(Beginning of Task inputs)

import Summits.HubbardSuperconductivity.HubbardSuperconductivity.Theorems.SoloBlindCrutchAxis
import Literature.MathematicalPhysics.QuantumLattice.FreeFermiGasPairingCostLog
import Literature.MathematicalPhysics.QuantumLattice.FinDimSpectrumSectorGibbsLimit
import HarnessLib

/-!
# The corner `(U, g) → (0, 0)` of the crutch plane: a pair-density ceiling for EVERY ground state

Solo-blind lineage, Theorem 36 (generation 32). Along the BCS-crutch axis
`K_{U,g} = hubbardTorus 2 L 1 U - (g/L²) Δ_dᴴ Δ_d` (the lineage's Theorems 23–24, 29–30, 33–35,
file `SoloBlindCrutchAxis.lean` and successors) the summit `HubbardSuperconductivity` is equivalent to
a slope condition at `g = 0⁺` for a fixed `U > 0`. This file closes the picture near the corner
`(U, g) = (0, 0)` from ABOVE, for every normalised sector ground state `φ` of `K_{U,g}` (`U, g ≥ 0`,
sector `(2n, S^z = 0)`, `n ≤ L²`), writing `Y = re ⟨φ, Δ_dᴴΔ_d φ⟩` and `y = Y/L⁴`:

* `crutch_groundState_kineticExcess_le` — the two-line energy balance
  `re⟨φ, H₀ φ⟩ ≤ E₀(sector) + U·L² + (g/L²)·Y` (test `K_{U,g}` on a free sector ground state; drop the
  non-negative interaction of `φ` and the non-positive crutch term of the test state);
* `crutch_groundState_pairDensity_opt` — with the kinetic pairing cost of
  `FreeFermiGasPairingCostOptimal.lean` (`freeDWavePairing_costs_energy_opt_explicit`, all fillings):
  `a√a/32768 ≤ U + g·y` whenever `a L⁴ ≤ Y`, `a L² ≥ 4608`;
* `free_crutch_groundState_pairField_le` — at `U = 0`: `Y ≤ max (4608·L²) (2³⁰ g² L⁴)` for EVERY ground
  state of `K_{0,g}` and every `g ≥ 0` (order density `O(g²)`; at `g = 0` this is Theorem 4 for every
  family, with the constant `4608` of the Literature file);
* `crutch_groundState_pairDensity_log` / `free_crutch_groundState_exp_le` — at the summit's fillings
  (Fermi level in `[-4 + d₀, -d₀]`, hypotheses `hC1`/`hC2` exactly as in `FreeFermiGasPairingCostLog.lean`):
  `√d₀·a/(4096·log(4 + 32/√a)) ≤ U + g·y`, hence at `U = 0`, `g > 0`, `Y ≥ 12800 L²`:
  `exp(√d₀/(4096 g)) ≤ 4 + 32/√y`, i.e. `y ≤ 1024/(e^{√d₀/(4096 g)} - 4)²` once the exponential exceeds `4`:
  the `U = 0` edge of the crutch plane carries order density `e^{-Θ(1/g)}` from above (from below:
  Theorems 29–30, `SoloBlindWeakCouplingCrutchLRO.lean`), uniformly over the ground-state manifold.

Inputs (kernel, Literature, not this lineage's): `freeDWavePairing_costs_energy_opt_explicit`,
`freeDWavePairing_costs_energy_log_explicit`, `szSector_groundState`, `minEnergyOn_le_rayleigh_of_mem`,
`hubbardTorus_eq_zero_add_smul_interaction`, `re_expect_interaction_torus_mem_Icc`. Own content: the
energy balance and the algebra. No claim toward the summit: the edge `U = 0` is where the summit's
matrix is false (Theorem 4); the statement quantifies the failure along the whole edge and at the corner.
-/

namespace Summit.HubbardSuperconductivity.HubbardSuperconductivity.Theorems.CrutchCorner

(End of Task inputs)
(Beginning of Task inputs)

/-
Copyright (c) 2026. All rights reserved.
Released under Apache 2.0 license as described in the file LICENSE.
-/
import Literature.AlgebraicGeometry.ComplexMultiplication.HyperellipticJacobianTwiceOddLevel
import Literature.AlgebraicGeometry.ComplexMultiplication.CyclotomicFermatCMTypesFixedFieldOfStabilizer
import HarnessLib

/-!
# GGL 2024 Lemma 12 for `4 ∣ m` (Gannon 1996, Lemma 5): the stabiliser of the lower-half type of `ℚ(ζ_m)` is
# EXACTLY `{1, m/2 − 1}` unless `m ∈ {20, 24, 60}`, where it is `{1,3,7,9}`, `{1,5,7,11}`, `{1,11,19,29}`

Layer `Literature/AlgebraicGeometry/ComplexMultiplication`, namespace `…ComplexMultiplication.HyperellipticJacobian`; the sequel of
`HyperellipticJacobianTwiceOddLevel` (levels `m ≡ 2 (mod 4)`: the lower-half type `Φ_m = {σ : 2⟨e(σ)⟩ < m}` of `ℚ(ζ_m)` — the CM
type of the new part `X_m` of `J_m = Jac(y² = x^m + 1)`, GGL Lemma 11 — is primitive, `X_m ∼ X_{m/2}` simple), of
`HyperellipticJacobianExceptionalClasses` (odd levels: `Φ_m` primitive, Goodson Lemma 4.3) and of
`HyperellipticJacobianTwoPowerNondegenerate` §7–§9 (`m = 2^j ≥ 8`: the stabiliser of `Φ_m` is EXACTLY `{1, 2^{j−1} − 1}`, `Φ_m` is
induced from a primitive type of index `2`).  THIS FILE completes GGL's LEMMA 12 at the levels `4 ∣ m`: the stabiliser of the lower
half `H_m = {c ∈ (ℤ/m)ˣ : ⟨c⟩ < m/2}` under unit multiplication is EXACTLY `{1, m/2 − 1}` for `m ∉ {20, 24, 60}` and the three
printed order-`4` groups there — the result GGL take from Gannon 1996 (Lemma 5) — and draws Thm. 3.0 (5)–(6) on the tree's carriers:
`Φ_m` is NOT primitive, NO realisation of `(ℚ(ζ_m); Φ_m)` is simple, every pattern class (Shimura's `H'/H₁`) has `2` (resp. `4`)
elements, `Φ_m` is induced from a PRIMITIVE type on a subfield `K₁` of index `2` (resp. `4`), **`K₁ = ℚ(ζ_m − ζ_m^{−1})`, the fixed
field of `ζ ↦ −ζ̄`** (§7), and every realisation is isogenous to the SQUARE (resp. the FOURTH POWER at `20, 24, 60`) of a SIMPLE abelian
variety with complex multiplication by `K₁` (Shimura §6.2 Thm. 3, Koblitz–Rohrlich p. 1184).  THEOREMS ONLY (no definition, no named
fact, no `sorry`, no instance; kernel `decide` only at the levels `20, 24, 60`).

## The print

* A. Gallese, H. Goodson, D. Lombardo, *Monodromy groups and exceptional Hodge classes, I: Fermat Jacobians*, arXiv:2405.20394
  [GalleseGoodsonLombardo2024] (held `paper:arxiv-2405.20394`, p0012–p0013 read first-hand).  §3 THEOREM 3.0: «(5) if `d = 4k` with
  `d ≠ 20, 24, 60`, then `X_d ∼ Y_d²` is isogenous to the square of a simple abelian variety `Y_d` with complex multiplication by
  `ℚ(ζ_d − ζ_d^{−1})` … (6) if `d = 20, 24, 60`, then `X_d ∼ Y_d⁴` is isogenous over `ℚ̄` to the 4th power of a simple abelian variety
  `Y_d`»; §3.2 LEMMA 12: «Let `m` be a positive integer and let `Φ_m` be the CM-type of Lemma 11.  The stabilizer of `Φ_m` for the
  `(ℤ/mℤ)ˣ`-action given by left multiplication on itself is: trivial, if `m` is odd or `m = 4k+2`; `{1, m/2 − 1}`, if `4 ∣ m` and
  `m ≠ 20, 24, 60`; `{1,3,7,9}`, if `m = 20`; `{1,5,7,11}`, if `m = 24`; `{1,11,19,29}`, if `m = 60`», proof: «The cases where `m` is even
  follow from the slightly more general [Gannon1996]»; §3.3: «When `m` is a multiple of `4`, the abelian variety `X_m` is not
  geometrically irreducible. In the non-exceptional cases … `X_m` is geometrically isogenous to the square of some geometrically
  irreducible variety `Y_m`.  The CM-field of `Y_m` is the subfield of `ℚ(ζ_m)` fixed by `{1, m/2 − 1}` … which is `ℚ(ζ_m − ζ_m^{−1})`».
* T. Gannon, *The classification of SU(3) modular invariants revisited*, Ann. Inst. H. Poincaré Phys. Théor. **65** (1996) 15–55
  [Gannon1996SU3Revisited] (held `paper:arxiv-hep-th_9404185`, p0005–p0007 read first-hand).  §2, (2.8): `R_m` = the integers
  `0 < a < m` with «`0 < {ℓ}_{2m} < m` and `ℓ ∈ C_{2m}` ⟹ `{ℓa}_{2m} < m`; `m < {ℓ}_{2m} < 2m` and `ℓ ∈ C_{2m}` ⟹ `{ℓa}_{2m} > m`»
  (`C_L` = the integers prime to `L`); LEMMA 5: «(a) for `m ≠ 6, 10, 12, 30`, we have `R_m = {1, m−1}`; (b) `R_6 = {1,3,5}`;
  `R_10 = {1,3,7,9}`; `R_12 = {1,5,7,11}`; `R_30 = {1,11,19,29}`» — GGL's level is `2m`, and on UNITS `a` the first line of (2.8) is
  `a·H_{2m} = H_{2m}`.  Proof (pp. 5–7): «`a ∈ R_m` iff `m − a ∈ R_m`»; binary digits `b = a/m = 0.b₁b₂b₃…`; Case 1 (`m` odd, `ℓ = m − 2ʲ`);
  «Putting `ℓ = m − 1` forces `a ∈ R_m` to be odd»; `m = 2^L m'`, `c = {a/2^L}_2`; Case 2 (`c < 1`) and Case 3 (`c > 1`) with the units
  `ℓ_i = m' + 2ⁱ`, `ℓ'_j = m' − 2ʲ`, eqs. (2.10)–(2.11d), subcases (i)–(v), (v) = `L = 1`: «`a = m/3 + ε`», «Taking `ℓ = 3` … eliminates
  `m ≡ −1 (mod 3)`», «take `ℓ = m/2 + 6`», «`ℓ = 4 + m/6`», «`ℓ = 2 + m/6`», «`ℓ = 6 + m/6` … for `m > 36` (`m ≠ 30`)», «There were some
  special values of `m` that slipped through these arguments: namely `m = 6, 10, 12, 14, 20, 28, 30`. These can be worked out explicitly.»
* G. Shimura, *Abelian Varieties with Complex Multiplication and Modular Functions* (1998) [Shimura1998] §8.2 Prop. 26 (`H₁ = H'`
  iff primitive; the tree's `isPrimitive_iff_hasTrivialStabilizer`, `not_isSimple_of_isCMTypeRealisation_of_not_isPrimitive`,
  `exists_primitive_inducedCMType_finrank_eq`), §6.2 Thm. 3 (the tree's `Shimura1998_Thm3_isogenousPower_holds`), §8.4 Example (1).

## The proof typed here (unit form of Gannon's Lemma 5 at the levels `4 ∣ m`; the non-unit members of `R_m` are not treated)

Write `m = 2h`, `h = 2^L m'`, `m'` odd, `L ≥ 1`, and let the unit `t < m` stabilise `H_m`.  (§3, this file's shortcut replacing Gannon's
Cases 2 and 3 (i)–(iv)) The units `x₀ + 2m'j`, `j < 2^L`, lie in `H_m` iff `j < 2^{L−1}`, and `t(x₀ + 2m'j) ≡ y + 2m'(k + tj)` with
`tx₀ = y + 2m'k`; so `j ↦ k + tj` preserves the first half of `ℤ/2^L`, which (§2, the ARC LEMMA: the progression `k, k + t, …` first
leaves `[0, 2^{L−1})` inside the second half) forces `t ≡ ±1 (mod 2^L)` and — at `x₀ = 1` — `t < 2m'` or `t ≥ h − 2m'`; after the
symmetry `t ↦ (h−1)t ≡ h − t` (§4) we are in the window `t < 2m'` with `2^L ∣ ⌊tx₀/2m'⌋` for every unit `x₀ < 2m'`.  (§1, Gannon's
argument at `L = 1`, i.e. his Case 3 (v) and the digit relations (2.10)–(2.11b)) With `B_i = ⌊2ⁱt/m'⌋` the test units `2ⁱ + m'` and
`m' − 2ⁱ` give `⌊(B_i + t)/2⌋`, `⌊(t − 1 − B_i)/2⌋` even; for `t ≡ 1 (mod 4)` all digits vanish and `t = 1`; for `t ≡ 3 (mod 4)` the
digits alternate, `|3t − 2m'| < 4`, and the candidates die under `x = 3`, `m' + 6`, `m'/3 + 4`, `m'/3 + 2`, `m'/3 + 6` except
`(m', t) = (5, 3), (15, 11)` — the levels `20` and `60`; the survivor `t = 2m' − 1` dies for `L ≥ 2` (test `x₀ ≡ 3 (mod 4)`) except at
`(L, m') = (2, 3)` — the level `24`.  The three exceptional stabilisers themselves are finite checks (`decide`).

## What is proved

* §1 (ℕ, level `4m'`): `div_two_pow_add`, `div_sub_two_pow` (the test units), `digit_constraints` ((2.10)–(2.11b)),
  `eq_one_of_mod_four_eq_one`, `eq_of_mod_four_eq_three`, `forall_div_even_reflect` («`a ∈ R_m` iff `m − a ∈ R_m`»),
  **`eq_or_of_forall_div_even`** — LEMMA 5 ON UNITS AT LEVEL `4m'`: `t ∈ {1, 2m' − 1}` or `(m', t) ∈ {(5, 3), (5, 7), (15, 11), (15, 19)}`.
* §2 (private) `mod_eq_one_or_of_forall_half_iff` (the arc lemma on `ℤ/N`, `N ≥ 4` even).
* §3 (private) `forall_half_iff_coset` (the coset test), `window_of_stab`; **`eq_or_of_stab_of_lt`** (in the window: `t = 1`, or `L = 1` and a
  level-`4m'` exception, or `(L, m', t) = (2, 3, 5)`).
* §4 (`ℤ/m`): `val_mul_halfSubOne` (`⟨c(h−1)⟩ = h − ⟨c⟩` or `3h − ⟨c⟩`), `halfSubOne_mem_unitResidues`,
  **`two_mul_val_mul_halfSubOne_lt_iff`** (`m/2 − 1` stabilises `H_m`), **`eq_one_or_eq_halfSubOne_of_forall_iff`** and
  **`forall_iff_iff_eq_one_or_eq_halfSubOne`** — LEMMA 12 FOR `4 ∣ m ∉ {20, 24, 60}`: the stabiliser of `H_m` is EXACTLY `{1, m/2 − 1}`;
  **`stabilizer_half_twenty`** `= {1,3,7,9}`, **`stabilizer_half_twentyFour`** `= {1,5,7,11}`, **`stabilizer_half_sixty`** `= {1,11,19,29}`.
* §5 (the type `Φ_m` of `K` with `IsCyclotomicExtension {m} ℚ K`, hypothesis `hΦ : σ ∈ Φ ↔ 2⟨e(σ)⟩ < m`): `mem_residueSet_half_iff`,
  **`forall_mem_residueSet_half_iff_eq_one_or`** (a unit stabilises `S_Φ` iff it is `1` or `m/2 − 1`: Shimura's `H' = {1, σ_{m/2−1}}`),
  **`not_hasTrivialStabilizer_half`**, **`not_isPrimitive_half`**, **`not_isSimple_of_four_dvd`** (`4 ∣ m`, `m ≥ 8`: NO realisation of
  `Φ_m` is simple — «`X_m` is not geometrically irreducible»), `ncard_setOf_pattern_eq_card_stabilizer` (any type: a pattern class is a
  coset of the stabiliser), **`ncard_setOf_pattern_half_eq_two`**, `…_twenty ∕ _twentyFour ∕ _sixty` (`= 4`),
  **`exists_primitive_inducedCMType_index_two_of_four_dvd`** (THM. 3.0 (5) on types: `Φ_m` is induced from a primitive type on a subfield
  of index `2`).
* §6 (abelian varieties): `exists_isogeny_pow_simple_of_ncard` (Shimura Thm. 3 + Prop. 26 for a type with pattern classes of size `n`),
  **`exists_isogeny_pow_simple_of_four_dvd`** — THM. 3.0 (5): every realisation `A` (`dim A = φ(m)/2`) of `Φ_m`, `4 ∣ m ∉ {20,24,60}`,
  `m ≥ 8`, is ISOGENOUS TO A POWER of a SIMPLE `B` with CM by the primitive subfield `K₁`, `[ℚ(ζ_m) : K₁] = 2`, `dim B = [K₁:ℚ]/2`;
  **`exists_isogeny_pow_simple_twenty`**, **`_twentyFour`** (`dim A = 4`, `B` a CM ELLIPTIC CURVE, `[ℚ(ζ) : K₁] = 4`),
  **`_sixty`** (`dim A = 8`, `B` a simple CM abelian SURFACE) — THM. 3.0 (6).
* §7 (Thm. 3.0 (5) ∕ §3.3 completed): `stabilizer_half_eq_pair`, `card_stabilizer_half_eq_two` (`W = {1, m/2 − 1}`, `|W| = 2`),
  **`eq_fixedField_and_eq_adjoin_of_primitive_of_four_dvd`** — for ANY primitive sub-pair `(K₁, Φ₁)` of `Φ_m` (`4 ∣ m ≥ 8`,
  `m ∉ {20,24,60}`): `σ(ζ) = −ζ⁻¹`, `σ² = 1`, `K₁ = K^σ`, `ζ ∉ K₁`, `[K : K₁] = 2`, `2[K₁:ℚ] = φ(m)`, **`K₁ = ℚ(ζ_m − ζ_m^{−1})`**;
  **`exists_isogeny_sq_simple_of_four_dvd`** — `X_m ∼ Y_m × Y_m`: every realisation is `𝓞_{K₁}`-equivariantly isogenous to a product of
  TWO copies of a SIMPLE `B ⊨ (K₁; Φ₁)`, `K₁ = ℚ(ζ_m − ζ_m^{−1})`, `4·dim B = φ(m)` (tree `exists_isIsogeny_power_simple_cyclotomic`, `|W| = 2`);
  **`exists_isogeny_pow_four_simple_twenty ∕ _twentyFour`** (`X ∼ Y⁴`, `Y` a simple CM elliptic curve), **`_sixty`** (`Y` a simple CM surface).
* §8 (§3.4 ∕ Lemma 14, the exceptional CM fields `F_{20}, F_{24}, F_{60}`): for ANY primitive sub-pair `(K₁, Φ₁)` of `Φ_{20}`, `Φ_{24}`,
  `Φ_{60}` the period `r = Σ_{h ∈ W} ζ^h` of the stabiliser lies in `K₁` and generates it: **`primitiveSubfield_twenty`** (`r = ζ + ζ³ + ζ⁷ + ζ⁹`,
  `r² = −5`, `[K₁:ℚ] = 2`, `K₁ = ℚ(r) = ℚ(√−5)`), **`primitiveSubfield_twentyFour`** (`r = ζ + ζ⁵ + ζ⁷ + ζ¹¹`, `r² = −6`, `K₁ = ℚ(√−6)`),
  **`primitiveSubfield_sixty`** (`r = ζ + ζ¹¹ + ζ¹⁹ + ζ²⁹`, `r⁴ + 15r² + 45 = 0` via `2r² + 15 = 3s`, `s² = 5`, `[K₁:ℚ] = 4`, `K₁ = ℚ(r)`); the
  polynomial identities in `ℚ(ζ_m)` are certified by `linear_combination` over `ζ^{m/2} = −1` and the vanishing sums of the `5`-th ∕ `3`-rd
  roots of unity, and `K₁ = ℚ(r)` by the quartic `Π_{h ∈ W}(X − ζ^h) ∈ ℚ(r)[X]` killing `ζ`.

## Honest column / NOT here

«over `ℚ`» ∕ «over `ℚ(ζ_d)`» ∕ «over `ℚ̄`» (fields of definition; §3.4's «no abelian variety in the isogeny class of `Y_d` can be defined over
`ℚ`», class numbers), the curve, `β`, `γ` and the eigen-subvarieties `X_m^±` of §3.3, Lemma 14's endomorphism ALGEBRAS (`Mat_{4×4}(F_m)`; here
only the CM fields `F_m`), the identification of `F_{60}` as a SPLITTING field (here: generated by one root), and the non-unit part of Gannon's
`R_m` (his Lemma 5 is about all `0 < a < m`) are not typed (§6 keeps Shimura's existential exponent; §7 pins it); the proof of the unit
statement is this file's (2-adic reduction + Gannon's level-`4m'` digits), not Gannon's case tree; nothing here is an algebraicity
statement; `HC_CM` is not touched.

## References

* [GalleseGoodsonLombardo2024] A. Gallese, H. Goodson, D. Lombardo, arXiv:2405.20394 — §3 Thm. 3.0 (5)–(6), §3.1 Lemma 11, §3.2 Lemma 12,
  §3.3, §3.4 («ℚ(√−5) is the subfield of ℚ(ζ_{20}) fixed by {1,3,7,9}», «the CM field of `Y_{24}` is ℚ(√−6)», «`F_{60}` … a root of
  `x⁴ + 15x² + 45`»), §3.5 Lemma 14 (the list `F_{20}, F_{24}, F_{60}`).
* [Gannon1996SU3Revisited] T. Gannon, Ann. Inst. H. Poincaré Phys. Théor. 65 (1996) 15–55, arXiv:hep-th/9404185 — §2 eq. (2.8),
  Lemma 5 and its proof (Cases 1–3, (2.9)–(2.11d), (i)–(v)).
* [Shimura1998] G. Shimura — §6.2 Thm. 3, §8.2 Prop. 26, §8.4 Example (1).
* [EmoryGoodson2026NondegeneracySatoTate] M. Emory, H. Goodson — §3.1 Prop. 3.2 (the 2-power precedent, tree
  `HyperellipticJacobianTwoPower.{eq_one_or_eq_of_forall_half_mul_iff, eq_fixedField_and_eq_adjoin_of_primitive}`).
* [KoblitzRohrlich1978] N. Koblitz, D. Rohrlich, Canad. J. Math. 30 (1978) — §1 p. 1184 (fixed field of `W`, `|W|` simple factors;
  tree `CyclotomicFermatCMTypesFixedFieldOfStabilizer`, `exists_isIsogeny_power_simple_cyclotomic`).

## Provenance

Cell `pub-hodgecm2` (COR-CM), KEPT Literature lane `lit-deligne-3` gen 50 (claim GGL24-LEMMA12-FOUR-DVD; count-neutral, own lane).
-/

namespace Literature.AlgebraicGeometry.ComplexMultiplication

(End of Task inputs)
(Beginning of Task inputs)

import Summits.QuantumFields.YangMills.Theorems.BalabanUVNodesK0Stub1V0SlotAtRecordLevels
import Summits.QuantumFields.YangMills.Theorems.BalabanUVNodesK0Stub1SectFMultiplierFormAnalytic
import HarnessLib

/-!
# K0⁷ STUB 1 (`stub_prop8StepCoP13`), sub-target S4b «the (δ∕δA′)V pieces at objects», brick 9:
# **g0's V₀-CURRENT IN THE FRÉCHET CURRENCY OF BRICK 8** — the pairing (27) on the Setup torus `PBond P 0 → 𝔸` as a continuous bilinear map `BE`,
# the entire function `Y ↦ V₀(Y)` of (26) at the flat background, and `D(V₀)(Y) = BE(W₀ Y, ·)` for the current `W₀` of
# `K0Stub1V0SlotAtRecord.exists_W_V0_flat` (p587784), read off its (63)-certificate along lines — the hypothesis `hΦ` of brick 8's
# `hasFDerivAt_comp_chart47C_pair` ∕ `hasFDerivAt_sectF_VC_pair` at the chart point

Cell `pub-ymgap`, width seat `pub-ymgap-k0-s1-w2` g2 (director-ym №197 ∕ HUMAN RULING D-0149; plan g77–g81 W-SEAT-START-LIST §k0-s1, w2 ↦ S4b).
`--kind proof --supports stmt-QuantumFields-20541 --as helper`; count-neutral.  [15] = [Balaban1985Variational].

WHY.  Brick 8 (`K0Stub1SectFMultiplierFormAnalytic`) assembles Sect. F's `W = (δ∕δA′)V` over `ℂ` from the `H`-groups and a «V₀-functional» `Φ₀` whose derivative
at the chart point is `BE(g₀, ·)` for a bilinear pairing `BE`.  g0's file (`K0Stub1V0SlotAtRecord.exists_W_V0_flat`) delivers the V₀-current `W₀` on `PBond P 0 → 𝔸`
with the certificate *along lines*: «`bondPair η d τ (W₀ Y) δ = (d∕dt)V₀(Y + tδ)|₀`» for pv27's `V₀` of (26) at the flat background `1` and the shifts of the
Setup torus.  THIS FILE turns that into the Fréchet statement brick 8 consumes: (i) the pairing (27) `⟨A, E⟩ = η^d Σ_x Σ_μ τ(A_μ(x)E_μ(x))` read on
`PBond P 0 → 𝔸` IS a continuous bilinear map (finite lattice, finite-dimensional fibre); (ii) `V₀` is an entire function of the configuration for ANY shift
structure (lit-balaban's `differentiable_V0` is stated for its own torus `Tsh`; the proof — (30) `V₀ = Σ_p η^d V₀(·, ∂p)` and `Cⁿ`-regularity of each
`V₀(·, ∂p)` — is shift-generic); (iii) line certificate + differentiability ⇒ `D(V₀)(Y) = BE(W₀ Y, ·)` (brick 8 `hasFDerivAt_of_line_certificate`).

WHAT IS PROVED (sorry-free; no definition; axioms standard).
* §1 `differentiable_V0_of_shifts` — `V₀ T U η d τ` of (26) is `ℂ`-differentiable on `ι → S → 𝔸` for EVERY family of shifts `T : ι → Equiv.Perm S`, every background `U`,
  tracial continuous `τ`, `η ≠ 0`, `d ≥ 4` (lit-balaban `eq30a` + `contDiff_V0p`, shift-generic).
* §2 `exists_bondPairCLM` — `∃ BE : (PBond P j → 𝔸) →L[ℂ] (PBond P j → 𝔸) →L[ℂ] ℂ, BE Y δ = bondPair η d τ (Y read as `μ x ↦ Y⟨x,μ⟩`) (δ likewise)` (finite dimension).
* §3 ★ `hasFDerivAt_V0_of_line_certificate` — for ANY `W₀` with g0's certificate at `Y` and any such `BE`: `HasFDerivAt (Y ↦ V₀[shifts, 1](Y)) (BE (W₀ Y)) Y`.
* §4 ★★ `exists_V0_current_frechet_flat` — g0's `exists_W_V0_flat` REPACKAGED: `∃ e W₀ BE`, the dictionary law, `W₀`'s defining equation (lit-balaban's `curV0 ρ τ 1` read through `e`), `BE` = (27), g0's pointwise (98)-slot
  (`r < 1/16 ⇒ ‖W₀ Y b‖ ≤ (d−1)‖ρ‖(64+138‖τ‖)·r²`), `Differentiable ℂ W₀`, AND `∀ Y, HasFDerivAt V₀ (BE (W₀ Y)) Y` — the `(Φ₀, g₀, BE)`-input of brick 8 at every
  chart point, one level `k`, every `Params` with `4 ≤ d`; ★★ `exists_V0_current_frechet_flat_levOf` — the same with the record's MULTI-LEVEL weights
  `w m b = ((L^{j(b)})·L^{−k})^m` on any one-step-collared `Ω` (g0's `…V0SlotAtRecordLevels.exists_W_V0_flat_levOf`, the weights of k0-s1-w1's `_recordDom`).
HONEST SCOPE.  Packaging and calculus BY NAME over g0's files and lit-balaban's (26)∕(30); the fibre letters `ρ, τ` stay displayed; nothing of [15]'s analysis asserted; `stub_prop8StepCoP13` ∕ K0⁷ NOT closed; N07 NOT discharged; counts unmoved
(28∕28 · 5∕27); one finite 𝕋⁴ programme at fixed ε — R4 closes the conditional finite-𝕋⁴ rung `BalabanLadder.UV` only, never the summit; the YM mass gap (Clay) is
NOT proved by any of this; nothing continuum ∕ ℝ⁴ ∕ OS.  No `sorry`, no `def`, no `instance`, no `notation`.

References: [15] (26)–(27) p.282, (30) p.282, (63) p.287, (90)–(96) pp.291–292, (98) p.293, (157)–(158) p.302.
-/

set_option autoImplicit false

(End of Task inputs)

What is expected: Could you restate, word for word, the lines above from the one with "for ANY shift" to the one with "on any one-step-collared", both included?

Task response:
`PBond P 0 → 𝔸` IS a continuous bilinear map (finite lattice, finite-dimensional fibre); (ii) `V₀` is an entire function of the configuration for ANY shift
structure (lit-balaban's `differentiable_V0` is stated for its own torus `Tsh`; the proof — (30) `V₀ = Σ_p η^d V₀(·, ∂p)` and `Cⁿ`-regularity of each
`V₀(·, ∂p)` — is shift-generic); (iii) line certificate + differentiability ⇒ `D(V₀)(Y) = BE(W₀ Y, ·)` (brick 8 `hasFDerivAt_of_line_certificate`).

WHAT IS PROVED (sorry-free; no definition; axioms standard).
* §1 `differentiable_V0_of_shifts` — `V₀ T U η d τ` of (26) is `ℂ`-differentiable on `ι → S → 𝔸` for EVERY family of shifts `T : ι → Equiv.Perm S`, every background `U`,
  tracial continuous `τ`, `η ≠ 0`, `d ≥ 4` (lit-balaban `eq30a` + `contDiff_V0p`, shift-generic).
* §2 `exists_bondPairCLM` — `∃ BE : (PBond P j → 𝔸) →L[ℂ] (PBond P j → 𝔸) →L[ℂ] ℂ, BE Y δ = bondPair η d τ (Y read as `μ x ↦ Y⟨x,μ⟩`) (δ likewise)` (finite dimension).
* §3 ★ `hasFDerivAt_V0_of_line_certificate` — for ANY `W₀` with g0's certificate at `Y` and any such `BE`: `HasFDerivAt (Y ↦ V₀[shifts, 1](Y)) (BE (W₀ Y)) Y`.
* §4 ★★ `exists_V0_current_frechet_flat` — g0's `exists_W_V0_flat` REPACKAGED: `∃ e W₀ BE`, the dictionary law, `W₀`'s defining equation (lit-balaban's `curV0 ρ τ 1` read through `e`), `BE` = (27), g0's pointwise (98)-slot
  (`r < 1/16 ⇒ ‖W₀ Y b‖ ≤ (d−1)‖ρ‖(64+138‖τ‖)·r²`), `Differentiable ℂ W₀`, AND `∀ Y, HasFDerivAt V₀ (BE (W₀ Y)) Y` — the `(Φ₀, g₀, BE)`-input of brick 8 at every
  chart point, one level `k`, every `Params` with `4 ≤ d`; ★★ `exists_V0_current_frechet_flat_levOf` — the same with the record's MULTI-LEVEL weights
  `w m b = ((L^{j(b)})·L^{−k})^m` on any one-step-collared `Ω` (g0's `…V0SlotAtRecordLevels.exists_W_V0_flat_levOf`, the weights of k0-s1-w1's `_recordDom`).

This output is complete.